Give again, word for word, each line below starting at the one that contains "ZetaScrewLaplace.norm_cexp_mul_ofReal]" and ending at the one that contains "have hmeas : AEStronglyMeasurable".

(Stored data)
********
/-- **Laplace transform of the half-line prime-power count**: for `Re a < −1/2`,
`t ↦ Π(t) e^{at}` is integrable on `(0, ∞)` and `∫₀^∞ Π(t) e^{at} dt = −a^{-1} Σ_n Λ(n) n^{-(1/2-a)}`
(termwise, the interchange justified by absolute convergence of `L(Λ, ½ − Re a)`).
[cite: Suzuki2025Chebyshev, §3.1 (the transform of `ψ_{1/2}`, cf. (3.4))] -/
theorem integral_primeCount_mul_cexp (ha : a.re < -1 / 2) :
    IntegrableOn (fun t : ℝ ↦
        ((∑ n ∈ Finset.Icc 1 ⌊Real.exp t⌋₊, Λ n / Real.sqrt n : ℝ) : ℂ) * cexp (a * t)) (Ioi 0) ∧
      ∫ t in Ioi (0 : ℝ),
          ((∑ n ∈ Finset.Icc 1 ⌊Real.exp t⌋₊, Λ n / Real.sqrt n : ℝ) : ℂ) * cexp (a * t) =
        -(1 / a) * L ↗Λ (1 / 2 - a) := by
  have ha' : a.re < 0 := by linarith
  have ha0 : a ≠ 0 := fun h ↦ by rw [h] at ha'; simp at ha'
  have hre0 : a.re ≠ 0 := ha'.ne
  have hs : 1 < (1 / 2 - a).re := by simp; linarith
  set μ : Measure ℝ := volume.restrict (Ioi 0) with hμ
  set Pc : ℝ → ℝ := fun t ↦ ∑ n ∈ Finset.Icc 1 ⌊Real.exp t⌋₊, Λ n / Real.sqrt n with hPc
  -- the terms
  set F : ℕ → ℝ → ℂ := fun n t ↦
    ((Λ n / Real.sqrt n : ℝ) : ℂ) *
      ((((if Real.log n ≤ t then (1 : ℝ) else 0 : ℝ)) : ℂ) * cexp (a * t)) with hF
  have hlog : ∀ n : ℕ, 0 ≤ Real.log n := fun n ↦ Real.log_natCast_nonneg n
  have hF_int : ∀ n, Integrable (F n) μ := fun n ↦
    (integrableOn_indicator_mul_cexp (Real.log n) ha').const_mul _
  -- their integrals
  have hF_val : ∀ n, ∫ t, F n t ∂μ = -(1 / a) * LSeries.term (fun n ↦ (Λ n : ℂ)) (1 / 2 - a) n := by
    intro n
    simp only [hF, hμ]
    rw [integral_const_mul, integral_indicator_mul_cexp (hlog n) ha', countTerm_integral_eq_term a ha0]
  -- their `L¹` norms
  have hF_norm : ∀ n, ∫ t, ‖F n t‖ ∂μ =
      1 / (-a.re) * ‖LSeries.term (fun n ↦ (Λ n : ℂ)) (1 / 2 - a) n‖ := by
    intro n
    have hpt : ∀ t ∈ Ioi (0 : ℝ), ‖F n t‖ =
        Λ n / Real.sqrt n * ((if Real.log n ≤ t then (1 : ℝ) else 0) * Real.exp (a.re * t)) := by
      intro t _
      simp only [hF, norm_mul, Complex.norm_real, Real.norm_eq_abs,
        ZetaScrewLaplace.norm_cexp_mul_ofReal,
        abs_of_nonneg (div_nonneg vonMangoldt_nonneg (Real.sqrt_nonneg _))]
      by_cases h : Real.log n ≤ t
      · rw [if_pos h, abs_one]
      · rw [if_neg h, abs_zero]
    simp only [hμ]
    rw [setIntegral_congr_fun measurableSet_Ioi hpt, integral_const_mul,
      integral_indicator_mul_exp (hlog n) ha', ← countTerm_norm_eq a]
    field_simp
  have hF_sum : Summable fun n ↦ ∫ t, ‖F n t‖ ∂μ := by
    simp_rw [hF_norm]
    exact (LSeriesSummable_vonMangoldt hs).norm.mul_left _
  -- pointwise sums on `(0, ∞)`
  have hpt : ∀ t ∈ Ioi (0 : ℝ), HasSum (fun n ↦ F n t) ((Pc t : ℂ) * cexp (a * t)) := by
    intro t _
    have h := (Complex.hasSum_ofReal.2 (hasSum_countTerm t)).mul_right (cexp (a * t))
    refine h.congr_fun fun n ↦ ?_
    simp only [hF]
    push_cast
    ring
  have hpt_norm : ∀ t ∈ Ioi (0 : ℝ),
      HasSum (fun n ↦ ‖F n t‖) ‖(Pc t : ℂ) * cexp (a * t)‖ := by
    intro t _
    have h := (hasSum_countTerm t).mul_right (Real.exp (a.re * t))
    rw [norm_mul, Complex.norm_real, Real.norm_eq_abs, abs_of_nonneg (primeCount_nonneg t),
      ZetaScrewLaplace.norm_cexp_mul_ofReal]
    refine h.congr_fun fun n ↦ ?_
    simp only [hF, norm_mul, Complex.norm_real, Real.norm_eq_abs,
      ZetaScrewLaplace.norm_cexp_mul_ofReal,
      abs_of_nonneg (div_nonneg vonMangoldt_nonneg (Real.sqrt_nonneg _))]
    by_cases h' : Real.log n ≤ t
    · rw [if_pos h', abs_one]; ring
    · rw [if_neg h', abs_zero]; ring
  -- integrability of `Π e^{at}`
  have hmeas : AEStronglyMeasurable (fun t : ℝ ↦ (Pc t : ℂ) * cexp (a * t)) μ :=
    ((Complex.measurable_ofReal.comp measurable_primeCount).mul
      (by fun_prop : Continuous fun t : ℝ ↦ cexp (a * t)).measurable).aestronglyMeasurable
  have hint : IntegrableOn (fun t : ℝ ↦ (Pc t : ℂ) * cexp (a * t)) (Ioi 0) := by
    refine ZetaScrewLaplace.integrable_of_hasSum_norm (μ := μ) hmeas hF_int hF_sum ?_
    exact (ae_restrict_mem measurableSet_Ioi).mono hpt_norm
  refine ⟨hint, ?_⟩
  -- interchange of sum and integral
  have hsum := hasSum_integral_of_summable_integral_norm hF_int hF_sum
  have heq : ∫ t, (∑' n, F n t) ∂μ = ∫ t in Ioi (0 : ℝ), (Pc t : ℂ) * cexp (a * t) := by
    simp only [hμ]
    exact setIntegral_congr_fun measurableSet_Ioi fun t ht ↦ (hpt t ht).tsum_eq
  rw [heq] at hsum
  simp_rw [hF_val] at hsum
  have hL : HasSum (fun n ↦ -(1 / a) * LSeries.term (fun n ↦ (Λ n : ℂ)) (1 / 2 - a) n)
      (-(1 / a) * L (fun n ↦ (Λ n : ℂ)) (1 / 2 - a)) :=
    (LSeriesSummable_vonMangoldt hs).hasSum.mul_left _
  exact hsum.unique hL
********
→ **Task response**:
      ZetaScrewLaplace.norm_cexp_mul_ofReal]
    refine h.congr_fun fun n ↦ ?_
    simp only [hF, norm_mul, Complex.norm_real, Real.norm_eq_abs,
      ZetaScrewLaplace.norm_cexp_mul_ofReal,
      abs_of_nonneg (div_nonneg vonMangoldt_nonneg (Real.sqrt_nonneg _))]
    by_cases h' : Real.log n ≤ t
    · rw [if_pos h', abs_one]; ring
    · rw [if_neg h', abs_zero]; ring
  -- integrability of `Π e^{at}`
  have hmeas : AEStronglyMeasurable (fun t : ℝ ↦ (Pc t : ℂ) * cexp (a * t)) μ :=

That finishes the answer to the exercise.